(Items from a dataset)
>>>>

import Literature.NumberTheory.Sieve.BetaSieveSmallDimension
import HarnessLib

/-!
# The `β`-sieve in dimensions `κ > 1`: the least-`β` pin is never Iwaniec's

Trunk `AntSieve` (topic `NumberTheory/Sieve`); companion to `SieveFunctions.lean`,
`SieveFunctionsProofs.lean` and `BetaSieveSmallDimension.lean` (item
`provefact Literature.SieveSequence.jurkat_richert_upper`, verdict MISSTATED: the least-`β` pin
`IsBetaSieveData` behind `upperSieveFun`, `lowerSieveFun`, `siftingLimit` is not Iwaniec's
definition of `β_κ`, which is `1 +` the GREATEST zero of the adjoint `q_κ`, i.e. the greatest
admissible parameter, `IsGreatestBetaSieveData`).

`BetaSieveSmallDimension.lean` shows that the two pins coincide for `1/2 ≤ κ ≤ 1`; the erratum of
`SieveFunctions.lean` records that they differ for `κ = 3/2`
(`SieveFunctionsProofs.siftingLimit_three_halves_lt`) and `κ = 2` (`JurkatRichertRefutation.lean`).
This file closes the gap: **for every `κ > 1` the pins differ**
(`siftingLimit_lt_iwaniecSiftingLimit`), so that `siftingLimit κ = iwaniecSiftingLimit κ ↔ κ ≤ 1`
on `κ ≥ 1/2` (`siftingLimit_eq_iwaniecSiftingLimit_iff`). Everything is proved (standard axioms
only); the statements about the zeros of `q_κ` for general `κ > 1` are not printed in the sources
(Greaves, Lemma 4.2.3, gives "fewer than `2κ`" zeros and the existence of one) and are obtained
here from Greaves's own induction step.

## Results

* `SieveAdjoint.exists_zero_gt_of_adjoint_step`: Greaves's induction step (proof of
  Lemma 4.2.3 (ii)) with a threshold — along the ladder `r'_{a,b} = c r_{a−1,b}` a zero of the
  lower rung beyond `c` produces a zero of the upper rung beyond `c` (at the greatest zero `α` of
  the lower rung, `(a + b − 1) r_{a,b}(α) < 0`).
* `SieveAdjoint.exists_one_lt_zero_rLadder_two`, `SieveAdjoint.exists_one_lt_zero_rLadder`: for
  `b > 1` every rung of the ladder `rLadder b x₀ n` of `SieveFunctionsAdjoint` with `n ≥ 2` vanishes
  somewhere in `(1, ∞)`. The start at `n = 2` is the dichotomy: for `x₀ = 0` the rung is `s − b`;
  for `x₀ > 0` the first rung `R₁` is strictly increasing (`R₁' = x₀ rBase > 0`), so either
  `R₁(1) < 0` (then `R₁` vanishes beyond `1` and the step applies) or `R₁(1) ≥ 0`, in which case
  `R₂(1) = R₁(1) − b ∫_1^2 R₁ < (1 − b) R₁(1) ≤ 0` and `R₂`, eventually positive, vanishes beyond `1`.
* `SieveAdjoint.exists_one_lt_zero_qFun`: hence for `κ > 1` the adjoint `q_κ = rLadder κ x₀ ⌊2κ⌋`
  (`⌊2κ⌋ ≥ 2`) has a zero `> 1`, and `two_lt_iwaniecSiftingLimit`: **`β_κ > 2` for `κ > 1`**
  (`β_1 = 2`, `LinearSieveExistence.iwaniecSiftingLimit_one`).
* `SieveAdjoint.exists_neg_of_adjoint_of_pos`: for `κ > 1` a solution `g` of
  `(s g)' = κ g(s) + κ g(s+1)` with `g(1) > 0` is negative somewhere in `(0, 1)`:
  `G(s) = s^{1−κ} g(s)` has `G' = κ s^{−κ} g(s+1) ≥ κ m s^{−κ}` near `0⁺` and `∫_0 s^{−κ} = ∞`.
  Applied to `± q_κ`: `exists_qFun_neg_of_pos`, `exists_qFun_pos_of_neg`.
* `SieveAdjoint.exists_two_zeros_qFun`: **for `κ > 1`, `q_κ` has (at least) two positive zeros**
  (trichotomy on `q_κ(1)` combined with the zero beyond `1`).
* `isLeast_siftingLimit_sub_one`, `isGreatest_iwaniecSiftingLimit_sub_one` (`κ > 1/2`):
  `siftingLimit κ − 1` is the LEAST and `iwaniecSiftingLimit κ − 1` the GREATEST positive zero of
  `q_κ` — the latter is Iwaniec's definition (Iwaniec 1980, §7; Greaves (4.2.4.10)).
* `siftingLimit_lt_iwaniecSiftingLimit` (`κ > 1`), `siftingLimit_eq_iwaniecSiftingLimit_iff`
  (`κ ≥ 1/2`: `↔ κ ≤ 1`), `betaSieveData_ne_greatestBetaSieveData`,
  `isBetaSieveData_ne_isGreatestBetaSieveData`, `betaSieveConst_lt_iwaniecSieveConst`
  (`A`-constants, via Greaves Lemma 4.2.5: `A = 2(β − 1)^{κ−1}/p_κ(β − 1)` increases with `β`),
  `upperSieveFun_one_lt_iwaniecUpperSieveFun_one`, `upperSieveFun_ne_iwaniecUpperSieveFun`,
  `lowerSieveFun_ne_iwaniecLowerSieveFun` (`κ > 1`): none of the four least-`β` objects of
  `SieveFunctions.lean` is Iwaniec's for any `κ > 1`.
* `IsBetaSieveSolution.lower_pos`: the lower function of a normalised solution is positive on
  `(β, β + 1)` (`κ > 0`).

## References

* [Greaves2001] G. Greaves, *Sieves in Number Theory*, Springer (2001), §4.2.3 (Lemma 4.2.3 and
  its proof, (4.2.3.18), (4.2.3.19)), §4.2.4 ((4.2.4.10)), Lemma 4.2.5.
* [IwaniecActaArith1980] H. Iwaniec, *Rosser's sieve*, Acta Arith. 36 (1980), 171–202, §§5–7.
* [DiamondHalberstamGalway2008] H. G. Diamond, H. Halberstam, W. F. Galway, *A Higher-Dimensional
  Sieve Method*, Cambridge (2008), Tables 15.2–15.3 (`ρ_κ`, `β_κ = ρ_κ + 1`).
-/

open Filter Asymptotics Set MeasureTheory intervalIntegral Topology Real
import Summits.QuantumFields.YangMills.Theorems.BalabanUVNodesN15KingModelGraphPowerCountingKruskal

/-!
# BalabanUVNodes ∕ N15 — THE KING-MODEL RUNG (PART Δ-a): **THE SUBGRAPHS `H_i` OF AN ORDERING SPLIT INTO THEIR POINTS** — King's degree `D(H_i)` of the first
# `i` lines of an ordering (partial sum of `e_ℓ + dV·[l reaches a new point]`) IS the sum, over the points of the shrunk graph, of the degrees
# `dV·(|V(S)| − 1) + Σ_{ℓ∈S} e_ℓ` of the CONNECTED NON-EMPTY sub-line-sets `S` lying in each point; hence King's ordering-free sentence «every subgraph has
# positive degree» (p. 664) bounds every `D(H_i)` from below — the combinatorial bridge from §3.4's subgraph condition to (3.77)
# (Track A, DAG node N15 = NE2; FAN-OUT v1.1 §N15 s3 «KING-MODEL RUNG … NE2's analogue DECIDED in the model»)

HONEST FRAMING.  Count-neutral (cell `pub-ymgap`, seat `pub-ymgap-dag-n15-e` g28; `--supports stmt-QuantumFields-27366 --as helper` = K3⁸
`SpineGivenEndpointR13SepCoPHV`).  TEMPLATE LITERATURE: C. King, *The U(1) Higgs model. I. The continuum limit*, Commun. Math. Phys. **102** (1986) 649–677
[King1986], proof of Proposition 3.6, §3.4 pp. 663–664 and §3.5 (3.77) p. 666.  Part Γ-k typed King's shrinking procedure along an ordering as Kruskal's
component labels `klab` (tree positions, `kruskalTreeUpTo`, `LConn`, ★★ `card_image_klab_add`, ★★ `lConn_of_klab_eq`); part Γ-l proved Prop. 3.6 (3.56) for
connected graphs under the hypothesis that King's degrees `D(H_i)` are positive (with a margin) ALONG EVERY ORDERING.  King states the hypothesis ORDERING-FREE:
«renormalised graphs, in which every subgraph has positive degree».  THIS FILE proves the finite combinatorial identity behind that sentence: the subgraph `H_i`
of the first `i` lines splits into the points of the shrunk graph; each point carries a non-empty CONNECTED sub-line-set; `#tree lines(i) + #points(H_i) =
|V(H_i)|`; and `D(H_i) = Σ_points D(S_point)`.  So a lower bound `γ₁` on the degree of every non-empty connected sub-line-set is a lower bound on every `D(H_i)`
along every ordering (part Δ-b turns this into `PosDegreesBy γ₁ (kingDegList …)` and into Prop. 3.6 under the subgraph condition).  Elementary combinatorics on
`Fin (nn+1)`; King's U(1)∕`A = 0` model bookkeeping; NOT Bałaban's `G(U)`; NOT a node discharge; nothing continuum ∕ ℝ⁴ ∕ OS ∕ mass-gap ∕ Clay.  0 `sorry`;
standard axioms.
THE PRINT.  p. 663 [PDF 15] (foot): *«H₁ = {the line l(1) and its two vertices}, H_{i+1} = H_i ∪ {the line l(i+1) and its two vertices}. (3.66)»*; p. 664 [PDF 16]:
*«In order that this procedure work, it is necessary that every subgraph have positive degree D. Some of the subgraphs H_i may be divergent. In Sect. 3.5, we
will show how graphs may be added together to form renormalised graphs, in which every subgraph has positive degree. We will assume below that this has been done
already … Graphically, we have shrunk l(1) to a point in H … eventually shrinking H to one point x.»*; p. 666 [PDF 18]: *«(i) D(H_i) > 0 for 1 ≤ i ≤ m₁ (3.77)»*.
WHAT THIS FILE PROVES (namespace `…N15KingModelRung.Graph`; vertices `Fin (nn+1)`, lines `Fin m` with `src`, `tgt`; ordering `π`; `i` = number of lines shrunk).
* `lineVerts S` (the vertices of a line set), `prefixLines π i` (the lines of `H_i`), `labelLines π i c` (the lines of `H_i` inside the point `c`), `subDeg dV e S`
  (KING's DEGREE OF A SUB-LINE-SET `dV·(|V(S)| − 1) + Σ_{ℓ∈S} e_ℓ`), `prefixDeg dV e π i` (`D(H_i)`), `PosSubgraphsBy γ₁ dV e` (EVERY NON-EMPTY CONNECTED SUB-LINE-SET HAS
  DEGREE `> γ₁` — King's «every subgraph has positive degree», with a margin).
* letters `mem_lineVerts`, `src_mem_lineVerts`, `tgt_mem_lineVerts`, `lineVerts_mono`, ★ `lConn_eq_or_mem_lineVerts` (connected through `T` ⇒ equal or both on
  `T`), `mem_prefixLines`, `apply_mem_prefixLines`, `kruskalTreeUpTo_subset_prefixLines`, `klab_ends_eq_of_mem_prefixLines`, ★ `lConn_labelLines_of_lConn` (a chain
  of `H_i`-lines stays in one point and inside that point's line set), `mem_lineVerts_labelLines`, `labelLines_nonempty`, ★ `lConn_labelLines` (EACH POINT's LINE
  SET IS CONNECTED), `eq_of_klab_eq_of_not_mem` (an untouched vertex is its own point), ★ `card_image_klab_univ` (`#labels = #untouched + #points(H_i)`),
  ★★ `card_kruskalTreeUpTo_add` (`#tree lines(i) + #points(H_i) = |V(H_i)|`), `sum_prefixLines_eq`, `card_filter_isTreePos_eq`, `lineVerts_labelLines_eq`,
  `prefixDeg_eq` (`D(H_i) = Σ_{H_i} e + dV·#tree lines(i)`).
* ★★ **`prefixDeg_eq_sum_subDeg`** (`D(H_i) = Σ_{points c of H_i} D(labelLines c)`), ★★ **`lt_prefixDeg_of_posSubgraphsBy`** (`PosSubgraphsBy γ₁`, `γ₁ ≥ 0`,
  `1 ≤ i`, `1 ≤ m` ⇒ `γ₁ < D(H_i)`).
HONEST SCOPE.  Pure combinatorics (no propagators); the passage to `kingDegList`∕`PosDegreesBy` and to Prop. 3.6 is part Δ-b; that King's RENORMALISED graphs
satisfy the subgraph condition (§3.5 ∕ [Ba3]) is NOT typed.  Locators: [King1986] (3.66) p.663 (foot), p.664 («every subgraph have positive degree»), (3.77) p.666.
-/
noncomputable section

<<<<

EXERCISE REQUIREMENTS: Output the lines above exactly, but only those between the line holding "along every ordering (part" and the line holding "p. 663 [PDF", inclusive.

ANSWER BOX:
along every ordering (part Δ-b turns this into `PosDegreesBy γ₁ (kingDegList …)` and into Prop. 3.6 under the subgraph condition).  Elementary combinatorics on
`Fin (nn+1)`; King's U(1)∕`A = 0` model bookkeeping; NOT Bałaban's `G(U)`; NOT a node discharge; nothing continuum ∕ ℝ⁴ ∕ OS ∕ mass-gap ∕ Clay.  0 `sorry`;
standard axioms.
THE PRINT.  p. 663 [PDF 15] (foot): *«H₁ = {the line l(1) and its two vertices}, H_{i+1} = H_i ∪ {the line l(i+1) and its two vertices}. (3.66)»*; p. 664 [PDF 16]:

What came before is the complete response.